> _Directions_: Repeat only the stretch of lines below that runs from the line with "(inconsistent branches discarded" through the line with "ω).Reachable a b)", unaltered.

(Collected data entries)
──────────────────────────────

import Summits.CriticalPhenomena.PercolationContinuityZ3.Theorems.PercNearOneGluingNoHeavyLowerTailClubPsiAllWeights
import Summits.CriticalPhenomena.PercolationContinuityZ3.Theorems.PercNearOneGluingNoHeavyLowerTailKNQuestion9ThreeRelays
import HarnessLib

/-!
# `NoHeavyLowerTail` (stmt-CriticalPhenomena-4575) — HEXAGON law-level rows, kernel: the CLUB-Ψ / glued-GΨ₃ functionals
# evaluated at the three balanced relay test functions

Support file (certificate seat `prim-cert-1`, gen 7; `--supports stmt-CriticalPhenomena-4575`, crux closed).  No definitions,
no named facts, no sorries.  Companion: `…HexagonRows.lean` (the six law-level inequalities `S0, S0ᵍ, S1′, S1, S2′, S2` of
prim-cplus-coupling A5-COUPLING-gen15 §5 as corollaries).
Setting: one finite weighted graph (`μ = prodBernoulli w`), observer SET `N`, ports `x, y`, witness `z`; `Ov = {N ↔ v}`,
`Ēv = {N ↮ v}`, `J' = (Ox ∪ Oy) ∩ Ēz`, `E = Ēx ∩ Ēy ∩ Ēz`, `W1 = Ox ∩ Ēy ∩ Ēz`, `W2 = Oy ∩ Ēx ∩ Ēz`, `E1 = {x↮y, x↮z}`,
`E2 = {y↮x, y↮z}`, `E3 = {z↮x, z↮y}`, `A1 = {x↔y, x↮z}`, `B3 = {z↔y, z↮x}`.  Functionals on monotone `F : Set V → ℝ`
(coupling seat, A5-COUPLING-gen13/15/16): `K_x(F) = ∫_{J'}[F(C_N) − F(C_z)] + ∫_E[F(C_x) − F(C_z)]` (CLUB-Ψ(x), theorem
`ClubPsi.clubPsi_allWeights`) and `G(F) = ∫_{J'}[F(C_N) − F(C_z)]` (glued GΨ₃, theorem `Q7Psi.gpsi_three_glued`), both `≥ 0` when
`Dx(F) = E F(C_x) − E F(C_z) ≥ 0` and `Dy(F) = E F(C_y) − E F(C_z) ≥ 0`.  This file: closed forms of `Dx, Dy, K_x, G` at
  `F0 = α·1{y∨z ∈ ·} + β·1{x∨z ∈ ·} + γ·1{x∨y ∈ ·}`,  `F1 = γ·1{x∧y ∈ ·} + α·1{y∨z ∈ ·} + β·1{x∨z ∈ ·}`,
  `F2 = γ·1{x∨y ∈ ·} + α·1{y∧z ∈ ·} + β·1{x∨z ∈ ·}`   (`α, β, γ ∈ ℝ`),
by finite weighted sums (`BHK2006.integral_prodBernoulli_eq_sum`) and ONE pointwise case analysis on the six connection
predicates `N↔x, N↔y, N↔z, x↔y, x↔z, y↔z` (inconsistent branches discarded by transitivity, `closure_facts`).
-/

namespace Summit.CriticalPhenomena.PercolationContinuityZ3.Theorems

open MeasureTheory Set Literature.Probability.LatticeModels Literature.Probability.Percolation
open scoped Classical
open KNPreFKG BHK2006 DecisionTree LonePortSum LonePortSumGeneral

noncomputable section

namespace HexagonRows

universe u

variable {V : Type u} [Fintype V]

omit [Fintype V] in
/-- Membership in a cluster is reachability. [folklore] -/
theorem mem_openCluster_iff' {ω : BondConfig V} {a v : V} : v ∈ openCluster ω a ↔ (openGraph ω).Reachable a v := Iff.rfl

omit [Fintype V] in
/-- Membership in the glued cluster `C_N = ⋃_{n ∈ N} C_n`. [folklore] -/
theorem mem_clusterN_iff {ω : BondConfig V} {N : Set V} {v : V} :
    (v ∈ ⋃ n ∈ N, openCluster ω n) ↔ ∃ n ∈ N, (openGraph ω).Reachable v n := by
  simp only [Set.mem_iUnion, mem_openCluster_iff', exists_prop]; exact exists_congr fun n => and_congr_right fun _ => ⟨.symm, .symm⟩

omit [Fintype V] in
/-- `N ↔ a` and `a ↔ b` give `N ↔ b`. [folklore] -/
theorem reachN_trans {ω : BondConfig V} {N : Set V} {a b : V} (hab : (openGraph ω).Reachable a b)
    (ha : ∃ n ∈ N, (openGraph ω).Reachable a n) : ∃ n ∈ N, (openGraph ω).Reachable b n :=
  ha.imp fun _ ⟨hn, h⟩ => ⟨hn, hab.symm.trans h⟩

omit [Fintype V] in
/-- `{N ↮ v}` is the complement of `{N ↔ v}`. [folklore] -/
theorem forall_not_reach_iff {ω : BondConfig V} {N : Set V} {v : V} :
    (∀ n ∈ N, ¬ (openGraph ω).Reachable v n) ↔ ¬ ∃ n ∈ N, (openGraph ω).Reachable v n := by
  simp only [not_exists, not_and]

section Pointwise

variable (x y z : V) (N : Set V) (ω : BondConfig V)

omit [Fintype V] in
/-- The closure (transitivity) facts used to discard inconsistent branches of the case analysis. [folklore] -/
theorem closure_facts :
    ((openGraph ω).Reachable x y → (∃ n ∈ N, (openGraph ω).Reachable x n) → ∃ n ∈ N, (openGraph ω).Reachable y n) ∧
    ((openGraph ω).Reachable x y → (∃ n ∈ N, (openGraph ω).Reachable y n) → ∃ n ∈ N, (openGraph ω).Reachable x n) ∧
    ((openGraph ω).Reachable x z → (∃ n ∈ N, (openGraph ω).Reachable x n) → ∃ n ∈ N, (openGraph ω).Reachable z n) ∧
    ((openGraph ω).Reachable x z → (∃ n ∈ N, (openGraph ω).Reachable z n) → ∃ n ∈ N, (openGraph ω).Reachable x n) ∧
    ((openGraph ω).Reachable y z → (∃ n ∈ N, (openGraph ω).Reachable y n) → ∃ n ∈ N, (openGraph ω).Reachable z n) ∧
    ((openGraph ω).Reachable y z → (∃ n ∈ N, (openGraph ω).Reachable z n) → ∃ n ∈ N, (openGraph ω).Reachable y n) ∧
    ((openGraph ω).Reachable x y → (openGraph ω).Reachable x z → (openGraph ω).Reachable y z) ∧
    ((openGraph ω).Reachable x y → (openGraph ω).Reachable y z → (openGraph ω).Reachable x z) ∧
    ((openGraph ω).Reachable x z → (openGraph ω).Reachable y z → (openGraph ω).Reachable x y) :=
  ⟨fun h hx => reachN_trans h hx, fun h hy => reachN_trans h.symm hy, fun h hx => reachN_trans h hx,
    fun h hz => reachN_trans h.symm hz, fun h hy => reachN_trans h hy, fun h hz => reachN_trans h.symm hz,
    fun h1 h2 => h1.symm.trans h2, fun h1 h2 => h1.trans h2, fun h1 h2 => h1.trans h2.symm⟩

end Pointwise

──────────────────────────────

> _Output of the exercise_:
predicates `N↔x, N↔y, N↔z, x↔y, x↔z, y↔z` (inconsistent branches discarded by transitivity, `closure_facts`).
-/

namespace Summit.CriticalPhenomena.PercolationContinuityZ3.Theorems

open MeasureTheory Set Literature.Probability.LatticeModels Literature.Probability.Percolation
open scoped Classical
open KNPreFKG BHK2006 DecisionTree LonePortSum LonePortSumGeneral

noncomputable section

namespace HexagonRows

universe u

variable {V : Type u} [Fintype V]

omit [Fintype V] in
/-- Membership in a cluster is reachability. [folklore] -/
theorem mem_openCluster_iff' {ω : BondConfig V} {a v : V} : v ∈ openCluster ω a ↔ (openGraph ω).Reachable a v := Iff.rfl

omit [Fintype V] in
/-- Membership in the glued cluster `C_N = ⋃_{n ∈ N} C_n`. [folklore] -/
theorem mem_clusterN_iff {ω : BondConfig V} {N : Set V} {v : V} :
    (v ∈ ⋃ n ∈ N, openCluster ω n) ↔ ∃ n ∈ N, (openGraph ω).Reachable v n := by
  simp only [Set.mem_iUnion, mem_openCluster_iff', exists_prop]; exact exists_congr fun n => and_congr_right fun _ => ⟨.symm, .symm⟩

omit [Fintype V] in
/-- `N ↔ a` and `a ↔ b` give `N ↔ b`. [folklore] -/
theorem reachN_trans {ω : BondConfig V} {N : Set V} {a b : V} (hab : (openGraph ω).Reachable a b)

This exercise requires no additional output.